Criminals will do anything to make you act naive, including creating a false sense of urgency to act without thinking.

I’m already a victim. What should I do?

If you have already been scammed and it happened on a computer at work, report the incident to your IT department or your boss. If it’s on your home computer, report it immediately online.

You should also take immediate steps to protect compromised accounts, such as changing your password or alerting Google, your bank, or any platform on which you have opened the account.

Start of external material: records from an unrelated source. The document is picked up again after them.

import Literature.NumberTheory.CubicFields.CubicFieldDiscriminant7683
import HarnessLib

/-!
# The cubic field of discriminant `−7683` (LMFDB 3.1.7683.1), part 2: the primes above `2, 3, 5, 7` of norm `≤ 24` are principal — PROVED

Sequel of `CubicFieldDiscriminant7683.lean` (same seat bsd-line-att-p4 g44, same namespace `Literature.NumberTheory.CubicFields.CubicDisc7683`; part 1:
`f`, `g`, `𝓞_F = ℤ ⊕ ℤθ ⊕ ℤδ`, the Dedekind–Kummer exponents, `d_F = −7683`, signature).  THEOREMS ONLY; every statement PROVED.
§3 (first half, split for the 400-line rule): every prime of `𝓞_F` above `p ∈ {2, 3, 5, 7}` with `p^f ≤ 24` is principal — Dedekind–Kummer through `θ`
(`p ≠ 3`) or `δ` (`p = 3`, `3 = 𝔮²𝔮′` ramified) and EXPLICIT GENERATORS in `ℤ ⊕ ℤθ ⊕ ℤδ` (norm-form search on the LLL-reduced integral basis, pure Python):
`(2, θ) = (−83 + 14θ + 27δ)` (norm `2`: the degree-one dyadic prime `𝔭₁` of the cell's `2`-adic doors IS principal), `(2, θ² + θ + 1) = (6698 + 1906θ + 1305δ)`
(norm `4`), `(3, δ) = (120 − 13θ + 43δ)` (ramified), `(3, δ + 2) = (−4 + θ + 5δ)`, `(5, θ) = (443 − 53θ + 102δ)`, `(7, θ + 1) = (−11 − 3θ − 2δ)`; the
degree-two primes above `5, 7` have norm `> 24`.  Each ideal identity is two memberships and one pair-membership, checked in `F` by `linear_combination`
against `f(α) = 0` with `δ = (α² − 5α − 21)/9`.  Part 3 (`…ClassNumber`): `p = 11 … 23` and ★ `h_F = 1`.
Written for the rank-`0` u7 seed `[1, 0, 0, −9, −12]` (conductor `7683`) of crux C2's census (cell `bsd-f1-sign2`, route `AlignedTransportAtTwo`).

References: [LMFDB] number field 3.1.7683.1 (class number 1); [Marcus2018] Ch. 3 Thm. 27.
-/

noncomputable section

open Polynomial NumberField NumberField.InfinitePlace Ideal Module Real
open Literature.NumberTheory.NumberFields
open Literature.NumberTheory.NumberFields.MonicCubic

namespace Literature.NumberTheory.CubicFields.CubicDisc7683

section NumberField

variable {F : Type*} [Field F] [NumberField F] {α : F}

/-! ## §3 The primes of norm `≤ 24` are principal: `p ≤ 7` -/

/-- `(2, θ) = (-83 + 14 * θ + 27 * δ)`, an element of norm `2` (identities checked in `F`, `δ = (α ^ 2 - 5 * α - 21) / 9`).
[cite: Marcus2018, Ch. 3, Thm. 27] -/
theorem span_2_lin0_eq (hα : aeval α (poly 1 (-33) (-180)) = 0) :
    span {(2 : 𝓞 F), thetaInt hα} = span {-83 + 14 * thetaInt hα + 27 * thetaInt (delta_root hα)} := by
  apply le_antisymm
  · rw [span_le]
    rintro x hx
    rcases hx with rfl | hx
    · exact mem_span_singleton'.mpr ⟨6698 + 1906 * thetaInt hα + 1305 * thetaInt (delta_root hα), by
          rw [RingOfIntegers.ext_iff]
          simp only [map_mul, map_add, map_neg, map_ofNat, MonicCubic.thetaInt, RingOfIntegers.map_mk]
          linear_combination (((2963 : F)) + ((435 : F)) * α) * cubic_eq hα⟩
    · rw [Set.mem_singleton_iff.mp hx]
      exact mem_span_singleton'.mpr ⟨23928 + 6809 * thetaInt hα + 4662 * thetaInt (delta_root hα), by
          rw [RingOfIntegers.ext_iff]
          simp only [map_mul, map_add, map_neg, map_ofNat, MonicCubic.thetaInt, RingOfIntegers.map_mk]
          linear_combination (((10585 : F)) + ((1554 : F)) * α) * cubic_eq hα⟩
  · rw [span_singleton_le_iff_mem, mem_span_pair]
    exact ⟨830 + 387 * thetaInt (delta_root hα), 429 - 83 * thetaInt hα, by
        rw [RingOfIntegers.ext_iff]
        simp only [map_mul, map_add, map_sub, map_neg, map_ofNat, MonicCubic.thetaInt, RingOfIntegers.map_mk]
        linear_combination (0 : F) * cubic_eq hα⟩
/-- **`stub_returnRadial` (line `palm-pinned-scale`, crux `GappedShellCensus.RadialDefectsVanish`)** —
FROM THE MEASURE-LEVEL RADIAL PREDICATE WITH SLACK TO THE CRUX'S COUNT AT THE PINNED SCALE `50/51`:
subsequence contradiction via `radialGood_of_matched_measure` with `R = 3`,
`ε = min σ δₓ / 3`, and the landed `false_of_counts`. [folklore] -/
theorem stub_returnRadial :
    ∀ σ : ℝ, 0 < σ →
    (∀ δ : ℝ, 0 < δ → ∀ P : Measure (Measure (EuclideanSpace ℝ (Fin 3))), IsProbabilityMeasure P →
      (∀ᵐ μ ∂P, (∃ S : Set (EuclideanSpace ℝ (Fin 3)), (0 : (EuclideanSpace ℝ (Fin 3))) ∈ S ∧ (∀ x ∈ S, ∀ y ∈ S, x ≠ y → δ ≤ dist x y) ∧
        μ = (Measure.count : Measure (EuclideanSpace ℝ (Fin 3))).restrict S)) →
      (∀ g : Measure (EuclideanSpace ℝ (Fin 3)) → (EuclideanSpace ℝ (Fin 3)) → ℝ≥0∞, Measurable (Function.uncurry g) →
        ∫⁻ μ, ∫⁻ y, g μ y ∂μ ∂P = ∫⁻ μ, ∫⁻ y, g (Measure.map (fun z => z - y) μ) (-y) ∂μ ∂P) →
      (∫ μ, (∫ y, lennardJones ‖y‖ ∂μ) / 2 ∂P) ≤
        (⨅ Q : PeriodicConfiguration 3, Q.energyPerParticle lennardJones) →
      ∀ᵐ μ ∂P,
        (∀ w w' : (EuclideanSpace ℝ (Fin 3)), μ {w} ≠ 0 → μ {w'} ≠ 0 → w ≠ w' → 55 / 57 + σ ≤ dist w w') ∧
          (∀ w : (EuclideanSpace ℝ (Fin 3)), μ {w} ≠ 0 → w ≠ 0 → (‖w‖ ≤ 1 - σ ∨ 21 / 17 + σ ≤ ‖w‖)) ∧
          ∃ T : Finset (EuclideanSpace ℝ (Fin 3)), T.card = 12 ∧ (∀ w ∈ T, μ {w} ≠ 0 ∧ w ≠ 0 ∧ ‖w‖ ≤ 1 - σ) ∧
            ∀ w : (EuclideanSpace ℝ (Fin 3)), μ {w} ≠ 0 → w ≠ 0 → ‖w‖ ≤ 1 - σ → w ∈ T) →
    (∀ x : (N : ℕ) → (Fin N → (EuclideanSpace ℝ (Fin 3))), (∀ N, IsGroundState lennardJones (x N)) →
      ∀ ψ : ℕ → ℕ, StrictMono ψ →
      ∃ φ : ℕ → ℕ, StrictMono φ ∧ ∃ δ : ℝ, 0 < δ ∧
        ∃ P : Measure (Measure (EuclideanSpace ℝ (Fin 3))), IsProbabilityMeasure P ∧
        (∀ᵐ μ ∂P, (∃ S : Set (EuclideanSpace ℝ (Fin 3)), (0 : (EuclideanSpace ℝ (Fin 3))) ∈ S ∧ (∀ x ∈ S, ∀ y ∈ S, x ≠ y → δ ≤ dist x y) ∧
          μ = (Measure.count : Measure (EuclideanSpace ℝ (Fin 3))).restrict S)) ∧
        (∀ g : Measure (EuclideanSpace ℝ (Fin 3)) → (EuclideanSpace ℝ (Fin 3)) → ℝ≥0∞, Measurable (Function.uncurry g) →
          ∫⁻ μ, ∫⁻ y, g μ y ∂μ ∂P = ∫⁻ μ, ∫⁻ y, g (Measure.map (fun z => z - y) μ) (-y) ∂μ ∂P) ∧
        Filter.Tendsto (fun j : ℕ => groundStateEnergy lennardJones 3 (ψ (φ j)) / (ψ (φ j) : ℝ))
          Filter.atTop (nhds (∫ μ, (∫ y, lennardJones ‖y‖ ∂μ) / 2 ∂P)) ∧
        ∀ T : Set (Measure (EuclideanSpace ℝ (Fin 3))), ∀ R ε : ℝ, 0 < ε → ∀ ρ : ℝ, ρ < (P T).toReal →
          ∀ᶠ j : ℕ in Filter.atTop, ρ * (ψ (φ j) : ℝ) ≤ (Nat.card {i : Fin (ψ (φ j)) // ∃ ν ∈ T,
            ((∀ p : (EuclideanSpace ℝ (Fin 3)), ν {p} ≠ 0 → ‖p‖ ≤ R →
                ∃ q ∈ (Set.range (fun k : Fin (ψ (φ j)) => x (ψ (φ j)) k - x (ψ (φ j)) i)), dist q p ≤ ε) ∧
              (∀ q ∈ (Set.range (fun k : Fin (ψ (φ j)) => x (ψ (φ j)) k - x (ψ (φ j)) i)), ‖q‖ ≤ R →
                ∃ p : (EuclideanSpace ℝ (Fin 3)), ν {p} ≠ 0 ∧ dist q p ≤ ε))} : ℝ)) →
    ∀ x : (N : ℕ) → (Fin N → (EuclideanSpace ℝ (Fin 3))), (∀ N, IsGroundState lennardJones (x N)) →
      Filter.Tendsto (fun N : ℕ => (Nat.card {i : Fin N //
        ¬ ((Finset.univ.filter fun j : Fin N =>
              j ≠ i ∧ dist (x N i) (x N j) ≤ 50 / 51 * (1 + 1 / 50)).card = 12 ∧
            ∀ j : Fin N, j ≠ i → 50 / 51 * (1 - 1 / 50) ≤ dist (x N i) (x N j) ∧
              (dist (x N i) (x N j) ≤ 50 / 51 * (1 + 1 / 50) ∨
                50 / 51 * (63 / 50) ≤ dist (x N i) (x N j)))} : ℝ) / N)
        Filter.atTop (nhds 0) := by
  intro σ hσ hLaws hBS x hx
  obtain ⟨δₓ, hδₓ, hsepx⟩ := LennardJonesMinimalDistance_holds
  rw [Metric.tendsto_nhds]
  intro η hη
  by_contra hnot
  -- a subsequence `ψ` along which the bad fraction stays `≥ η`
  obtain ⟨ψ, hψ, hψbad⟩ := Filter.extraction_of_frequently_atTop (Filter.not_eventually.1 hnot)
  -- the Benjamini–Schramm limit along `ψ ∘ φ`
  obtain ⟨φ, hφ, δ, hδ, P, hP, hcore, hstat, hE, htransfer⟩ := hBS x hx ψ hψ
  -- the limit law is minimising
  have hlim : Filter.Tendsto (fun N : ℕ => groundStateEnergy lennardJones 3 N / (N : ℝ))
      Filter.atTop (𝓝 (⨅ Q : PeriodicConfiguration 3, Q.energyPerParticle lennardJones)) :=
    Summit.AtomisticToContinuum.Crystallization.Theses.PalmUnimodularRigidity.CrysEnergyLimit_holds
  have hEq : (∫ μ, (∫ y, lennardJones ‖y‖ ∂μ) / 2 ∂P) =
      ⨅ Q : PeriodicConfiguration 3, Q.energyPerParticle lennardJones :=
    tendsto_nhds_unique hE (hlim.comp (hψ.comp hφ).tendsto_atTop)
  have hgoodae := hLaws δ hδ P hP hcore hstat hEq.le
  -- the set of good rooted hard-core configurations has full measure
  set Tset : Set (Measure (EuclideanSpace ℝ (Fin 3))) := {ν |
      ((∀ w w' : (EuclideanSpace ℝ (Fin 3)), ν {w} ≠ 0 → ν {w'} ≠ 0 → w ≠ w' → 55 / 57 + σ ≤ dist w w') ∧
          (∀ w : (EuclideanSpace ℝ (Fin 3)), ν {w} ≠ 0 → w ≠ 0 → (‖w‖ ≤ 1 - σ ∨ 21 / 17 + σ ≤ ‖w‖)) ∧
          ∃ T : Finset (EuclideanSpace ℝ (Fin 3)), T.card = 12 ∧ (∀ w ∈ T, ν {w} ≠ 0 ∧ w ≠ 0 ∧ ‖w‖ ≤ 1 - σ) ∧
            ∀ w : (EuclideanSpace ℝ (Fin 3)), ν {w} ≠ 0 → w ≠ 0 → ‖w‖ ≤ 1 - σ → w ∈ T) ∧
        ∃ S : Set (EuclideanSpace ℝ (Fin 3)), (0 : (EuclideanSpace ℝ (Fin 3))) ∈ S ∧ (∀ x ∈ S, ∀ y ∈ S, x ≠ y → δ ≤ dist x y) ∧
          ν = (Measure.count : Measure (EuclideanSpace ℝ (Fin 3))).restrict S} with hTset
  have hTae : ∀ᵐ μ ∂P, μ ∈ Tset := hgoodae.and hcore
  have hTc : P Tsetᶜ = 0 := mem_ae_iff.1 hTae
  have hPT : (P Tset).toReal = 1 := by
    rw [measure_congr (ae_eq_univ.2 hTc), measure_univ, ENNReal.toReal_one]
  -- the matching tolerance
  have hmin : 0 < min σ δₓ := lt_min hσ hδₓ
  have hminσ : min σ δₓ ≤ σ := min_le_left _ _
  have hminδₓ : min σ δₓ ≤ δₓ := min_le_right _ _
  set ε : ℝ := min σ δₓ / 3 with hε_def
  have hε : 0 < ε := by positivity
  have hεσ : 2 * ε ≤ σ := by linarith
  have hεδₓ : 2 * ε < δₓ := by linarith
  have hρ : 1 - η / 2 < (P Tset).toReal := by rw [hPT]; linarith
  -- a large index along `ψ ∘ φ` where `≥ (1 - η/2)·N` particles are matched
  obtain ⟨j, hj, hj1⟩ := ((htransfer Tset 3 ε hε (1 - η / 2) hρ).and
    ((hψ.comp hφ).tendsto_atTop.eventually (eventually_ge_atTop 1))).exists
  refine false_of_counts hη _ _ hj (hψbad (φ j)) hj1 ?_
  rintro i ⟨ν, hνT, ha, hb⟩
  obtain ⟨hg, hc⟩ := hνT
  exact radialGood_of_matched_measure (x (ψ (φ j))) i hε hεσ hεδₓ
    (fun a b hab => hsepx _ _ (hx _) a b hab) ν hg hc ha hb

If your credit card details have been stolen, contact your bank and ask them to freeze your credit card immediately.

Ultimately, you should share these scams with others by reporting them so they can be further investigated and prevented in the future. But your most significant defence by far is knowing how to spot them in the first place.

How do I avoid being the target of email scams?

Unfortunately, just having an email address makes you a target. Change your password regularly and make it more secure. Strong passwords have upper and lower case letters, at least one number, and at least one symbol.

When you are aware of scams that exist, you are more likely to recognize and report them.